Показанный Казаком мир – это воплощенная банализация зла. Его символика близка хаотичным видениям Кафки. Это родство – в сращении сверхъестественного с привычным, повседневным, чудовищно невероятного с обыденным, в слиянии планов фантасмагорического и каждодневного, в атмосфере страха и униженности человека, задавленного и уничтожаемого анонимной бюрократией. Война предстает в романе как апокалиптическое видение конца света. Но ведь и большинству немцев в момент крушения рейха казалось, что рушится весь мир.
Функционирование подземного города воспринимается как метафора бессмысленности бытия. Вот Роберт видит, как к фасаду полуразрушенного дома приставлена лестница, на верхней перекладине которой женщина тщательно моет тряпкой … доски, заменившие оконное стекло. Ее действия герой воспринимает как «насмешку над разумной целью». Собственно, и вся жизнь в каменных лабиринтах несет на себе печать полнейшей абсурдности. Люди здесь лишь воображают, что живут, на самом деле на каждом лежит «неизгладимая печать» смерти. («Неизгладимая печать» – так назывался роман Элизабет Ланггессер, вышедший в 1946 году, и это название – одно из символических обозначений времени, хотя автор и избегает каких-либо конкретных ассоциаций.) Да, люди у Казака лишь воображают, что живут, на самом деле они движутся к смерти. Но в то же время понятно, что им «помогают» отправиться на тот свет. Зло, хотя и носит в романе некий универсальный характер, все же воплощено во вполне конкретных исторических категориях, таких как фашизм, непосредственный отклик на который мы безусловно ощущаем в романе.
Носитель высшей мудрости Мастер Магус, философский наставник героя, олицетворяет восточную мудрость, которая очень привлекает Казака. По мнению Мастера Магуса, «яд демонов» поощряет человечество стремиться к рекордам, достижениям, убыстрению темпа – «они побеждают природу, чтобы стать рабами техники». Здесь звучат, таким образом, антицивилизаторские мотивы, окрашенные в романтические тона, – неприятие материального мира, «прозы жизни», противопоставленной «вечным ценностям». Самая впечатляющая аллегория такого рода – описание двух подземных заводов, на одном из которых по сложнейшей и все совершенствующейся технологии прессуется из пыли камень. На другом этот камень по столь же изощренной технологии перемалывается в пыль, которая снова транспортируется на первый завод и там перерабатывается в камень – и так до бесконечности, с колоссальными затратами материальных средств, с постоянным ускорением и уплотнением трудовых процессов.

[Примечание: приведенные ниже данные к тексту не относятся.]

import Summits.AtomisticToContinuum.Crystallization.Theorems.ChargedEnergyGapRidgeAtlas
import Summits.AtomisticToContinuum.Crystallization.Theorems.ChargedEnergyGapCostCell
import Summits.AtomisticToContinuum.Crystallization.Theorems.ChargedEnergyGapBulkCarrier
import Summits.AtomisticToContinuum.Crystallization.Theorems.ChargedEnergyGapRhoCovariantA
import HarnessLib

/-!
# ChargedEnergyGap · NODE 120 «ZeroZoneSplit» — the ZERO-ROOF ZONE LAW `LAW⁺(zeroBox)` of the 14231 residual, cut at `C* = 259/2`
# into an ANALYTIC high part (roof ≡ 0 by a finite cone certificate, C-uniform by homogeneity) and a STATION low part

decomp-a2c lens-5 g120 (technique lens «finite/base range + asymptotic regime + bridge»).  Imports tree …RidgeAtlas (p-landed 113R:
`boxLaw_of_boxes`, `zeroBox`), …CostCell (113U: `feetHoleCost_le_of_roofVal_le`), …RhoCovariantA (113V: `domCapK_nonneg`), …BulkCarrier (`smoothStep_lt_one`) + HarnessLib.

TARGET (verbatim, the `zeroBox` member of `hzones` in 113S `stencilChartLawQ_designate_of_residual7`):
  `LAW⁺(zeroBox, u)` = `BoxLawP 130 u zeroBox` below (the 113P/113R box-law binder block), `zeroBox = ⟨679/1000, 691/1000, 124513/1000,
  52417/400, 124513/1000, 130691/1000, 49941/400, 130691/1000⟩` (`C = dt 0 ∈ [124.8525, 130.691]`, cap floor `45·u` active since `chargeDepth ≥ C ≥ 241/2`).

THE CUT (lens-5 question «where must the finite STATION range end and the analytic argument begin?» — answered BY THE MATHEMATICS):
  `C* = 259/2 = 129.5`.  Above `C*` the roof of every admissible weight sextuple is EXACTLY ZERO (zero-cost members of `T75` represent it), so
  the cost is `0 ≤ domCapK` with NO magnitude / cap analysis at all; below `C*` (down to the zone floor 124.8525) the roof is positive on part
  of the admissible region (max measured cost/cap 0.731 at C = 124.8525, 0.118 at C = 128, 0 from C = 128.5; the exact zero threshold is the
  cube-direction boundary κ₀ ∈ (0.9094, 0.9108) of NODE 103, met by the configuration (C−ρ)⁴ × (Ĉ, Ĉ) at C ≈ 128.45; `C* = 129.5` keeps a
  0.6 % ratio margin for the outward-rounded linearisation below).

  Target ⟸ (Z-lo) `BoxLawP 130 u zeroLoBox`  [WEAKER · INSTRUMENTABLE: stations (lens-3 RESIDUAL-v7 (f)) or priced-basis certificates, margin ≥ 27 %]
         ∧ (Z-hi) `BoxLawP 130 u zeroHiBox`  [WEAKER · ATTACKABLE, and further reduced here:]
             (Z-hi) ⟸ (K) `ZeroConeCover`   [WEAKER · ATTACKABLE: a FINITE certificate about the table `T75` only — the roof vanishes on the
                                              C-free product region `m·P³` (`P` a planar quadrilateral per axis); by convexity of the roof it is
                                              decided at the 64 corners, each by one zero-cost representation (desk exact LP: 64/64 corners
                                              roof 0; 0 / 2 570 corner-biased samples positive; zero-cost generators gen 6, 11, 17, 22, 52, 81, 134)]
                    ∧ (G) `ZeroHiEnclosure`  [WEAKER · ATTACKABLE (routine): admissible tuples of `zeroHiBox` have `vtxW ∈ RegionHi (φ(C−ρ))` —
                                              five rows per axis from tree lemmas `centre_upper_of_chart`, `vertex_le_centre_add`,
                                              `sq_pole_true_le`, `sq_poles_le_of_chart` (⇒ T_a + F_a ≤ 2Ĉ) + `depthProfile_monotone` +
                                              NODE 97 `depthProfile_convexOn` + the PROFILE RATIO LAW (P) at the band end x₀ = 128809/1000]
             support (P) `ProfileRatioLaw`   [WEAKER · PROVED in the companion file `ChargedEnergyGapPhiLogConcave.lean` (NODE 120-P):
                                              `φ(x+a)·φ(y) ≤ φ(y+a)·φ(x)` for `120 ≤ y ≤ x`, `0 ≤ a`, `x + a ≤ 160` — log-concavity of
                                              `φ = depthProfile 160` on `[120,160]` from concavity of `1 − S₇(2 − d/80)`]
  Bridges (PROVED here, 0 sorry): `zeroBoxLaw_of_split : Z-lo → Z-hi → LAW⁺(zeroBox)` (113R `boxLaw_of_boxes` on the checked C-split
  `zeroSplit`), `zeroHiBoxLaw_of_cover : K → G → Z-hi` (roof ≤ 0 ⇒ cost ≤ 0 ≤ cap), `zeroBoxLaw_of_pieces : Z-lo → K → G → LAW⁺(zeroBox)`.

WHY EACH PIECE IS STRICTLY WEAKER (no COSTUME): Z-lo / Z-hi are the zone law restricted to the sub-boxes `C ≤ 259/2` / `C ≥ 259/2` (neither
gives the other); K speaks of the roof table only (no geometry, no ρ, no C, no cap), G of the stencil geometry only (no roof, no cap), P of the
profile only.  None is the target re-worded; K and G are each implied by nothing in the tree (K is a new finite certificate; G a new enclosure).

WHY NOVEL (relative to the cell's cone — lens-3 box/slot cells + stations, census tile units, 113Q closed forms): the LEVER is HOMOGENEITY —
`roofVal T75` is positively 1-homogeneous in `W` and the admissible weight region, divided by `m = φ(C − ρ)`, is C-UNIFORM up to pairwise RATIO
constants which the log-concavity of `φ` (P) pins at the two ends of the C-band by single two-point evaluations.  Absolute slot boxes (113U cells,
RESIDUAL-v7 zeroBox row: «slot-box corner lemma fails at zero width below T₀ 127.4») conflate the common C-drift of all six weights (ratio 1.19
across ±ρ) with their SPREAD, so cells must have C-width ≲ 0.05 (bf97g/h: w = 0.1 ⇒ ratio 1.311 FAIL) — thousands of cells, i.e. station territory;
in ratio coordinates the whole band `C ∈ [129.5, 130.691]` is ONE finite certificate with ZERO prices (64 corner representations).  The sphere row is
essential (without it the box+Lipschitz region has cost/cap up to 1.27 at C ≥ 128.5, desk `zz6.py`); it enters only through the linear DEPTH row
`T_a + F_a ≤ 2Ĉ`, transported to weight space by the CONVEXITY of `φ` (NODE 97) — a rectangular staircase linearisation is FALSE at 4 pieces
(desk `zz12.py`: corner (1.0777, 1.1254) of piece [−0.25, −0.1] has roof 1.6e-4) and would need ≈ 10 pieces per axis.

[NODE: 3 leaves (Z-lo INSTRUMENTABLE, K ATTACKABLE, G ATTACKABLE) + 1 support (P, PROVED in the companion file); 3 bridge theorems PROVED, 0 sorry;
no `instance`/`notation`/`set_option`; every decision `decide +kernel`.  Memo: HOME/decomp-a2c-lens-5/g120/memo/ZEROZONE-g120.md (numbers, scripts).]
-/

namespace Summit.AtomisticToContinuum.Crystallization.Theorems.ChargedEnergyGapChartDial

open scoped Classical
open Literature.MathematicalPhysics.StatisticalMechanics Literature.Geometry.DiscreteGeometry
open Summit.AtomisticToContinuum.Crystallization.Theses.PricedLinkCensus
open Summit.AtomisticToContinuum.Crystallization.Theorems.ChargedEnergyGapNegative

namespace ZeroZone

/-! ## §120.1 The box law predicate and the cut at `C* = 259/2` -/

/-- ★ `LAW⁺(A, u)` at depth dial `dK`: the 113P/113R BOX LAW binder block (verbatim the `hlaws` clause of `boxLaw_of_boxes`). -/
def BoxLawP (dK u : ℚ) (A : GBox) : Prop :=
  ∀ ρ : ℝ, (A.r0 : ℝ) ≤ ρ → ρ ≤ A.r1 → ∀ dt : (Fin 3 → ℤ) → ℝ,
    (A.t0 : ℝ) ≤ dt (holeVertex 0 (0, true)) → dt (holeVertex 0 (0, true)) ≤ A.t1 →
    (A.f0 : ℝ) ≤ dt (holeVertex 0 (0, false)) → dt (holeVertex 0 (0, false)) ≤ A.f1 → (A.c0 : ℝ) ≤ dt 0 → dt 0 ≤ A.c1 →
    IsChartRealisable ρ dt → (∀ p ∈ stencil 0, 0 < dt p) → poleSum dt 0 ≤ poleSum dt 1 → poleSum dt 0 ≤ poleSum dt 2 →
    (∀ a : Fin 3, dt (holeVertex 0 (a, true)) ≤ dt (holeVertex 0 (a, false))) → IsTupleHole (dK : ℝ) ρ dt →
    feetHoleCost 160 (3 / 100) ρ dt 0 ≤ domCapK u 160 (3 / 100) ρ (chargeDepth ρ dt 0)

/-- ★ Z-lo box: `zeroBox ∩ {C ≤ 259/2}` (T₀-range clipped to `≤ 259/2 − 679/2000`). STATION / priced-basis part. -/
def zeroLoBox : GBox := ⟨679 / 1000, 691 / 1000, 124513 / 1000, 1291605 / 10000, 124513 / 1000, 130691 / 1000, 49941 / 400, 259 / 2⟩

/-- ★ Z-hi box: `zeroBox ∩ {C ≥ 259/2}` (T₀, F₀ clipped to `≥ 259/2 − 691/1000`, `T₀ ≤ 130691/1000 − 679/2000`). ANALYTIC (zero-roof) part. -/
def zeroHiBox : GBox := ⟨679 / 1000, 691 / 1000, 128809 / 1000, 1303515 / 10000, 128809 / 1000, 130691 / 1000, 259 / 2, 130691 / 1000⟩

/-- The C-split of `zeroBox` at `259/2`. -/
def zeroSplit : BoxTree := .splitC (259 / 2) (.box 0) (.box 1)

/-- The split checks (exact ℚ, kernel decision): both clipped halves lie in `zeroLoBox` / `zeroHiBox`. -/
theorem zeroSplit_check : zeroSplit.check 130 [zeroLoBox, zeroHiBox] zeroBox = true := by decide +kernel

/-- ★★ BRIDGE 1 (PROVED): the two half-zone laws give `LAW⁺(zeroBox)`. -/
theorem zeroBoxLaw_of_split {u : ℚ} (hlo : BoxLawP 130 u zeroLoBox) (hhi : BoxLawP 130 u zeroHiBox) : BoxLawP 130 u zeroBox :=
  boxLaw_of_boxes zeroBox (by norm_num [zeroBox]) [zeroLoBox, zeroHiBox] zeroSplit zeroSplit_check (by
    intro B hB
    simp only [List.mem_cons, List.mem_nil_iff, or_false] at hB
    rcases hB with rfl | rfl
    · exact hlo
    · exact hhi)

/-! ## §120.2 The C-free weight region of the high part and the two leaves K, G -/

/-- ★ `RegionHi m W`: the C-FREE polyhedral enclosure of the admissible weight sextuples of the high part, in units of `m = φ(C − ρ)` —
per axis `a` the planar quadrilateral `P·m`, `P = conv{(1,1), (1,R1), (R3,R3), (R3,S−R3)}` in the `(W(a,T), W(a,F))`-plane, cut out by FIVE rows:
scale `m ≤ W(a,T)` (113C `centre_upper_of_chart` + `φ` monotone), pole order `W(a,T) ≤ W(a,F)`, shallow-pole cap `W(a,T) ≤ R3·m`
(`T_a² ≤ C²+ρ²`, 113M `sq_pole_true_le`, + ratio law P), deep-pole cap `W(a,F) ≤ R1·m` (`F_a ≤ C+ρ`, 113M `vertex_le_centre_add`, + P:
companion `ratioRow_R1`), PAIR-SUM row `W(a,T) + W(a,F) ≤ S·m` (`T_a + F_a ≤ 2Ĉ` from 113M `sq_poles_le_of_chart`, + CONVEXITY of `φ` on
`[80,134]` (NODE 97 `depthProfile_convexOn`: the more spread pair `(C−ρ, 2Ĉ−C+ρ)` has the larger `φ`-sum) + P).  Constants (zone-uniform over
`C ∈ [259/2, 130.691]`, `ρ ∈ [0.679, 0.691]`, rounded OUTWARD to 1e-4; exact sups 1.091360 / 1.186243 / 2.186243):
`R3 = 10914/10000`, `R1 = 11863/10000`, `S = 21863/10000`.  NO cross-axis rows are needed (desk: adjacent-Lipschitz rows are redundant for the cover). -/
def RegionHi (m : ℝ) (W : Fin 3 × Bool → ℝ) : Prop :=
  ∀ a : Fin 3, m ≤ W (a, true) ∧ W (a, true) ≤ W (a, false) ∧ W (a, true) ≤ (10914 / 10000 : ℝ) * m ∧
    W (a, false) ≤ (11863 / 10000 : ℝ) * m ∧ W (a, true) + W (a, false) ≤ (21863 / 10000 : ℝ) * m

/-- ★★★ LEAF K «ZeroConeCover» [ATTACKABLE — a finite certificate about the table `T75` ONLY]: on the region the roof VANISHES.
CERTIFICATE SHAPE (desk-verified, memo §3): `roofVal T75` is convex (106 `roofVal_convex_comb`) and the region is `m·(P × P × P)` with `P` a planar
quadrilateral, so it suffices that the roof vanishes at the `4³ = 64` corner sextuples `m·(v_0, v_1, v_2)`, `v_a ∈ {(1,1), (1,R1), (R3,R3), (R3,S−R3)}`
— each by ONE explicit zero-cost representation (`roofVal_T75_le_of_repr`, six zero-cost members, generators among gen 6/11/17/22/52/81/134;
desk exact LP: 64/64 corners have roof 0) — plus the planar barycentric split of `P` into two triangles per axis. -/
def ZeroConeCover : Prop := ∀ m : ℝ, 0 < m → ∀ W : Fin 3 × Bool → ℝ, RegionHi m W → roofVal T75 W ≤ 0

/-- ★★★ LEAF G «ZeroHiEnclosure» [ATTACKABLE — stencil geometry + profile ratio law]: admissible tuples of the high part have their vertex
weights in `RegionHi (φ(C − ρ))`. -/
def ZeroHiEnclosure : Prop :=
  ∀ ρ : ℝ, (zeroHiBox.r0 : ℝ) ≤ ρ → ρ ≤ zeroHiBox.r1 → ∀ dt : (Fin 3 → ℤ) → ℝ,
    (zeroHiBox.t0 : ℝ) ≤ dt (holeVertex 0 (0, true)) → dt (holeVertex 0 (0, true)) ≤ zeroHiBox.t1 →
    (zeroHiBox.f0 : ℝ) ≤ dt (holeVertex 0 (0, false)) → dt (holeVertex 0 (0, false)) ≤ zeroHiBox.f1 →
    (zeroHiBox.c0 : ℝ) ≤ dt 0 → dt 0 ≤ zeroHiBox.c1 →
    IsChartRealisable ρ dt → (∀ p ∈ stencil 0, 0 < dt p) → poleSum dt 0 ≤ poleSum dt 1 → poleSum dt 0 ≤ poleSum dt 2 →
    (∀ a : Fin 3, dt (holeVertex 0 (a, true)) ≤ dt (holeVertex 0 (a, false))) → IsTupleHole ((130 : ℚ) : ℝ) ρ dt →
    RegionHi (depthProfile 160 (dt 0 - ρ)) (vtxW 160 dt 0)

/-- ★ SUPPORT P «ProfileRatioLaw» [PROVED in the companion NODE 120-P file as `depthProfile_ratio_le`]: log-concavity of `φ` on `[120, 160]`
in two-point form — the farther pair has the smaller ratio. -/
def ProfileRatioLaw : Prop :=
  ∀ x y a : ℝ, 120 ≤ y → y ≤ x → 0 ≤ a → x + a ≤ 160 →
    depthProfile 160 (x + a) * depthProfile 160 y ≤ depthProfile 160 (y + a) * depthProfile 160 x

/-- The scale `m = φ(C − ρ)` of an admissible tuple of the high part is positive (`C − ρ > 80`). -/
theorem scale_pos {ρ C : ℝ} (hρ : ρ ≤ 691 / 1000) (hC : (259 / 2 : ℝ) ≤ C) : 0 < depthProfile 160 (C - ρ) := by
  unfold depthProfile
  have hlt : smoothStep (2 - 2 * (C - ρ) / 160) < 1 := smoothStep_lt_one (by linarith)
  have h1 : 0 < 1 - smoothStep (2 - 2 * (C - ρ) / 160) := by linarith
  positivity

/-- ★★ BRIDGE 2 (PROVED): cone cover + enclosure give the HIGH-PART LAW — the roof vanishes, so the cost is `0 ≤ domCapK`. -/
theorem zeroHiBoxLaw_of_cover {u : ℚ} (hu : 0 ≤ u) (hK : ZeroConeCover) (hG : ZeroHiEnclosure) : BoxLawP 130 u zeroHiBox := by
  intro ρ e0 e1 dt t0 t1 f0 f1 c0 c1 hreal hpos hch1 hch2 hchp hhole
  have hR := hG ρ e0 e1 dt t0 t1 f0 f1 c0 c1 hreal hpos hch1 hch2 hchp hhole
  have hρ1 : ρ ≤ 691 / 1000 := le_trans e1 (by norm_num [zeroHiBox])
  have hρ0 : 0 ≤ ρ := le_trans (by norm_num [zeroHiBox]) e0
  have hC : (259 / 2 : ℝ) ≤ dt 0 := le_trans (by norm_num [zeroHiBox]) c0
  have h0 : roofVal T75 (vtxW 160 dt 0) ≤ 0 := hK _ (scale_pos hρ1 hC) _ hR
  have hc := feetHoleCost_le_of_roofVal_le (ϱ := 160) (τ := 3 / 100) (by norm_num) hρ0 le_rfl h0
  have hcap := domCapK_nonneg (show (0 : ℝ) ≤ (u : ℝ) by exact_mod_cast hu) 160 (3 / 100) ρ (chargeDepth ρ dt 0)
  rw [mul_zero] at hc
  exact hc.trans hcap

/-- ★★★ BRIDGE 3 (PROVED): the node's assembly — `Z-lo → K → G → LAW⁺(zeroBox, u)` for any unit `u ≥ 0`
(14231 uses `u = 1/60000000`; the `zeroBox` member of `hzones` in 113S `stencilChartLawQ_designate_of_residual7`). -/
theorem zeroBoxLaw_of_pieces {u : ℚ} (hu : 0 ≤ u) (hlo : BoxLawP 130 u zeroLoBox) (hK : ZeroConeCover) (hG : ZeroHiEnclosure) :
    BoxLawP 130 u zeroBox :=
  zeroBoxLaw_of_split hlo (zeroHiBoxLaw_of_cover hu hK hG)

/-- [bookkeeping] the assembled law in the literal binder form of the 113S `hzones` clause for `B = zeroBox`, `u = 1/60000000`. -/
theorem zeroBox_hzone (hlo : BoxLawP 130 (1 / 60000000) zeroLoBox) (hK : ZeroConeCover) (hG : ZeroHiEnclosure) :
    ∀ ρ : ℝ, (zeroBox.r0 : ℝ) ≤ ρ → ρ ≤ zeroBox.r1 → ∀ dt : (Fin 3 → ℤ) → ℝ,
      (zeroBox.t0 : ℝ) ≤ dt (holeVertex 0 (0, true)) → dt (holeVertex 0 (0, true)) ≤ zeroBox.t1 →
      (zeroBox.f0 : ℝ) ≤ dt (holeVertex 0 (0, false)) → dt (holeVertex 0 (0, false)) ≤ zeroBox.f1 → (zeroBox.c0 : ℝ) ≤ dt 0 → dt 0 ≤ zeroBox.c1 →
      IsChartRealisable ρ dt → (∀ p ∈ stencil 0, 0 < dt p) → poleSum dt 0 ≤ poleSum dt 1 → poleSum dt 0 ≤ poleSum dt 2 →
      (∀ a : Fin 3, dt (holeVertex 0 (a, true)) ≤ dt (holeVertex 0 (a, false))) → IsTupleHole ((130 : ℚ) : ℝ) ρ dt →
      feetHoleCost 160 (3 / 100) ρ dt 0 ≤ domCapK ((1 / 60000000 : ℚ) : ℝ) 160 (3 / 100) ρ (chargeDepth ρ dt 0) :=
  zeroBoxLaw_of_pieces (by norm_num) hlo hK hG

end ZeroZone

end Summit.AtomisticToContinuum.Crystallization.Theorems.ChargedEnergyGapChartDial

Символика подземных заводов воплощает один из настойчиво повторяющихся мотивов творчества Казака. Широкую известность получила его притча «Ткацкий станок» – история священного ковра, над которым веками работают люди, пока он, превратившись в самоцель, не начинает парализовать жизнь. Ковер требует все новых расходов, разрастается чиновничий аппарат, растут поборы среди населения на его содержание. Изготовление ковра приобретает все более абсурдный характер: из-за прибылей разгораются войны, ковер требует «жизненного пространства» – «механический и антисоциальный аппарат приходит на смену здоровому человеческому рассудку».
Притча завершается тем, что огонь пожирает ковер, к радости последующих поколений, избавленных от «мумии коверного производства и призрака войны». Осуществлять равновесие созидания и разрушения становится все сложнее, ибо с «новой эрой расщепления атома» уже ничто не может противостоять уничтожению.
Писатель откликается тем самым и на актуальную проблему современности – каким целям будут служить техника и наука, не окажутся ли они поставленными на службу бесчеловечности и антигуманности.
Возвращаясь к роману «Город за рекой», необходимо подчеркнуть, что, размышляя о войне, автор изображает ее как часть все того же вечного круговорота, хотя, напомним, роман писался, несомненно, под впечатлением от страшной войны. Роберт посещает казарму, где собраны солдаты разных армий и эпох – они до сих пор спорят о том, чья сторона победила, ибо каждый из них был убит до исхода сражения. Звучат националистические лозунги, солдаты строятся в шеренги – «похоронная процессия истории». Можно считать, что роман не просто антивоенный, он еще и пацифистский: война – бесконечный стереотип «все той же глупости».